Honori cu’Belgradi was a creature of habit, and habits made for easy prey. The Stone had watched him for three days, and the man’s ritual never varied by more than a quarter turn of the glass. He would close his shop in Ville Serne, a town a half-day’s ride south of Brezno, then stroll to the tavernhouse on the corner of the next street over. He would stay there until four turns of the glass after third call, after which he would go to the rooms where the woman-the wife of the Stone’s client-waited for their nightly tryst.

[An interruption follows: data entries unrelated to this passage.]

import Literature.MathematicalPhysics.QuantumFieldTheory.Balaban1983to89.B9Thm39ReadingAtLetters
import Literature.MathematicalPhysics.QuantumFieldTheory.Balaban1983to89.B9Thm311PosAtRecordV4
import Literature.MathematicalPhysics.QuantumFieldTheory.Balaban1983to89.B9BackgroundsKLevelV1R

/-!
# `Balaban1983to89.B9Thm39Thm311AtLettersR` — rows 15–16 ([B9] Theorem 3.9 ⇒ Theorem 3.2) and row 17 ([B9] Theorem 3.11) of the N06 knit at def-Y's
# letters, RE-PRESSED ONCE over the CLASS-PARAMETRIC background carrier `bg9YR 𝔸 G R₁ R₂` (MODULE 3-R `B9BackgroundsKLevelV1R`)

T. Bałaban, *Propagators for lattice gauge theories in a background field*, Commun. Math. Phys. **99** (1985) 389–434
[`Balaban1985BackgroundPropagators`, "B9"]; [4] = T. Bałaban, *Propagators and renormalization transformations for lattice gauge theories. II*,
Commun. Math. Phys. **96** (1984) 223–250 [`Balaban1984PropagatorsII`].

statement-level skeleton of published theorems with citation tags; proofs where landed; nothing here is a claim about the
Yang–Mills mass gap

WHY THIS FILE (pub-ymgap bus, dag-lead CASCADE-R; def-Y's recipe).  The N06 certificate consumes rows 15–16 through
`B9Thm39ReadingAtLetters.t39_hksum_of_pins_opsYOfLetters` and row 17 through `B9Thm311PosAtRecordV4.t311_of_pins_opsYOfLettersV4₁`; both STATEMENTS pin
MODULE 3's member carrier `bg9Y` NON-TRANSPARENTLY — as the backgrounds-family argument of `B9.Thm39Printed` ∕ `B9.RWKernelSumYields` ∕ `B9.Thm311Printed`
and under `.Reg335` in the displayed provisos `h39` ∕ `hΔA` — so they do not transfer by `exact` to an edition of the certificate over another reading of
the cube class (3.35)–(3.36) (print's class `bg9YP`, or any later amendment).  MODULE 3-R types the carrier ONCE over a PARAMETER `(R₁, R₂)` of
regularity-predicate families (`bg9YR 𝔸 G R₁ R₂ x`; `bg9Y x = bg9YR … (regY335 …) (regY336 …) x` and `bg9YP x = bg9YR … (regYP335 …) (regYP336 …) x` by
`rfl`) with fieldwise re-typings of the operator records (`rwKernelExpansionR`, `siteKernelR`, …; same entries).  THIS FILE re-presses the two faces at
generic `(R₁, R₂)` — same proof texts, `bg9Y ↦ bg9YR 𝔸 G R₁ R₂` in the leaf binders, the kernels of the conclusions read through `rwKernelExpansionR R₁ R₂`
∕ `siteKernelR R₁ R₂` (exactly the `.EK39 ∕ .Cinv ∕ .PosDef` slots of MODULE 5-R's `carriersYR R₁ R₂ ops`), and the ONE place where the landed proof READS
the class — «U is `SU(N)`-valued» (`hU.1.1`, for Δ′_a(U) > 0 and the (3.13) adjointness in row 17) — taken as the displayed class axiom
`(hG : MemOfFam (specialUnitaryUnits (Fin N)) R₁)` (MODULE 3-R; discharged at both readings by `memOfFam_regY335 ∕ memOfFam_regYP335`).  Rows 15–16
read NO class datum (the carrier-kernel reading `reading_le_of_letters` and [4] (2.61) `rowSum261_geo9Y` are class-free), so their twin carries no
class axiom at all.

* §1 `kerReadsLeVia_opsYOfLettersR` — the carrier-kernel reading `KerReadsLeVia` at def-Y's operator layer for Theorem-3.9 carrier letters typed over
  `bg9YR … R₁ R₂ x` and the re-typed kernel `siteKernelR R₁ R₂ (ops x).Cinv` (= `reading_le_of_letters` read through the fieldwise re-typing);
  ★★ `t39_hksum_of_pins_opsYOfLettersR` — ROWS 15 ∧ 16 at generic `(R₁, R₂)`: `B9.Thm39Printed (θ.d₆+1) c35Y geo9Y (bg9YR … R₁ R₂) (fun x =>
  rwKernelExpansionR R₁ R₂ ((opsYOfLetters N θ M⋆ 𝔏 𝔈) x).EK39) ∧ B9.RWKernelSumYields … (fun x => siteKernelR R₁ R₂ ((opsYOfLetters …) x).Cinv)` from the
  rows-15–16 binders of the certificate with `𝔬39 x : Ops39Blk (geo9Y x) (bg9YR … R₁ R₂ x) …`, `rd39 x : WalkReading39 (bg9YR … x) …`, `h39`'s proviso
  `(bg9YR … R₁ R₂ x).Reg335 c35Y α₀ U` and the pin `hEK39 : rwKernelExpansionR R₁ R₂ ((ops …) x).EK39 = EK39OfOpsBlkVia (𝔬39 x) (rd39 x) …` (all other
  binders verbatim); ★ `t39_hksum_of_pins_opsYOfLetters_P` — the face at PRINT's class `bg9YP` (the R face at `(regYP335, regYP336)`, by `exact`).  At MODULE 3's
  families `(regY335, regY336)` the R face IS the landed `t39_hksum_of_pins_opsYOfLetters` by `exact` (coherence; checked in the seat's probe, not re-filed — dedup).
* §2 ★★ `t311_of_pins_opsYOfLettersV4₁R` — ROW 17 at generic `(R₁, R₂)`: `B9.Thm311Printed c35Y geo9Y (bg9YR … R₁ R₂) (fun x => ((opsYOfLetters N θ M⋆
  (lettersYOfRecordV4 …) 𝔈) x).PosDef)` from the pin `hPD` VERBATIM, the class axiom `hG` and the ONE displayed clause `hΔA` («Δ_a(U) positive definite»)
  with proviso `(bg9YR … R₁ R₂ x).Reg335 c35Y α₀ U`; the chain is the landed one (`inputs311Y₄_of_posDefTr_deltaAY` → `inputs311Y₅_of_four` →
  `inputs311Y_of_five` → `inputs311_ops311Y` → `posDefOfOps_all`) with `hU.1.1 ↦ mem_of_reg335R hG x hU`; ★ `t311_of_pins_opsYOfLettersV4₁_P` (row 17 at
  PRINT's class `bg9YP`, `memOfFam_regYP335`, by `exact`).  At `(regY335, regY336)` with `memOfFam_regY335` the R face IS the landed
  `t311_of_pins_opsYOfLettersV4₁` by `exact` (coherence; checked in the seat's probe, not re-filed — dedup).

CONSUMER: dag-n06-d's certificate EDITION 8 at `carriersYR … R₁ R₂ ops` (MODULE 5-R `B9PinCarriersKLevelV1R.b9LeafX_carriersYR`: leaves
`t39 : B9.Thm39Printed (d+1) c35Y geo9Y (bg9YR 𝔸 G R₁ R₂) (fun x => rwKernelExpansionR R₁ R₂ (ops x).EK39)`, `hksum : B9.RWKernelSumYields … (fun x =>
siteKernelR R₁ R₂ (ops x).Cinv)`, `t311 : B9.Thm311Printed c35Y geo9Y (bg9YR 𝔸 G R₁ R₂) (fun x => (ops x).PosDef)` — exactly the conclusions below at
`ops := opsYOfLetters …`).  At print's class the clause `hΔA` of §2 follows from the principal coercivity alone
(`B9Eq335CoveragePAtLettersY.posDefTr_deltaAY_member_of_principal_P`); at generic `(R₁, R₂)` it stays displayed.
HONEST SCOPE.  Kernel-typing bookkeeping over the landed faces; every Theorem-3.9 schema and the clause «Δ_a(U) > 0 on (3.35)» stay DISPLAYED hypotheses
of printed shape; nothing of [B9] or [4] is asserted; NOT a node discharge, NOT summit progress; count-neutral; one finite 𝕋⁴ programme — nothing
continuum, nothing about the mass gap.  Cell `pub-ymgap` (HUMAN RULING D-0062), Track A node N06 [B9], seat `pub-ymgap-dag-n06-j` (harness re-seat
gen 12), 2026-08-27.  No `sorry`, no `axiom`, no `instance`, no `notation`, no `def`.
-/

namespace Literature.MathematicalPhysics.QuantumFieldTheory.Balaban1983to89.B9Thm39Thm311AtLettersR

On the way to those rooms, Honori would pass the alleyway where the Stone waited now. The Stone could already hear the footsteps in the cool night air. “Honori cu’Belgradi,” the Stone called as the figure of the man passed by the opening of the alley. Honori stopped, his face cautious, then eagerly interested as the Stone stepped into the light of the teni-lamps of the street.
“You know me?” cu’Belgradi asked, and the Stone smiled gently.
“I do. And I would know you better, my friend. You and I, we have a business arrangement to make.”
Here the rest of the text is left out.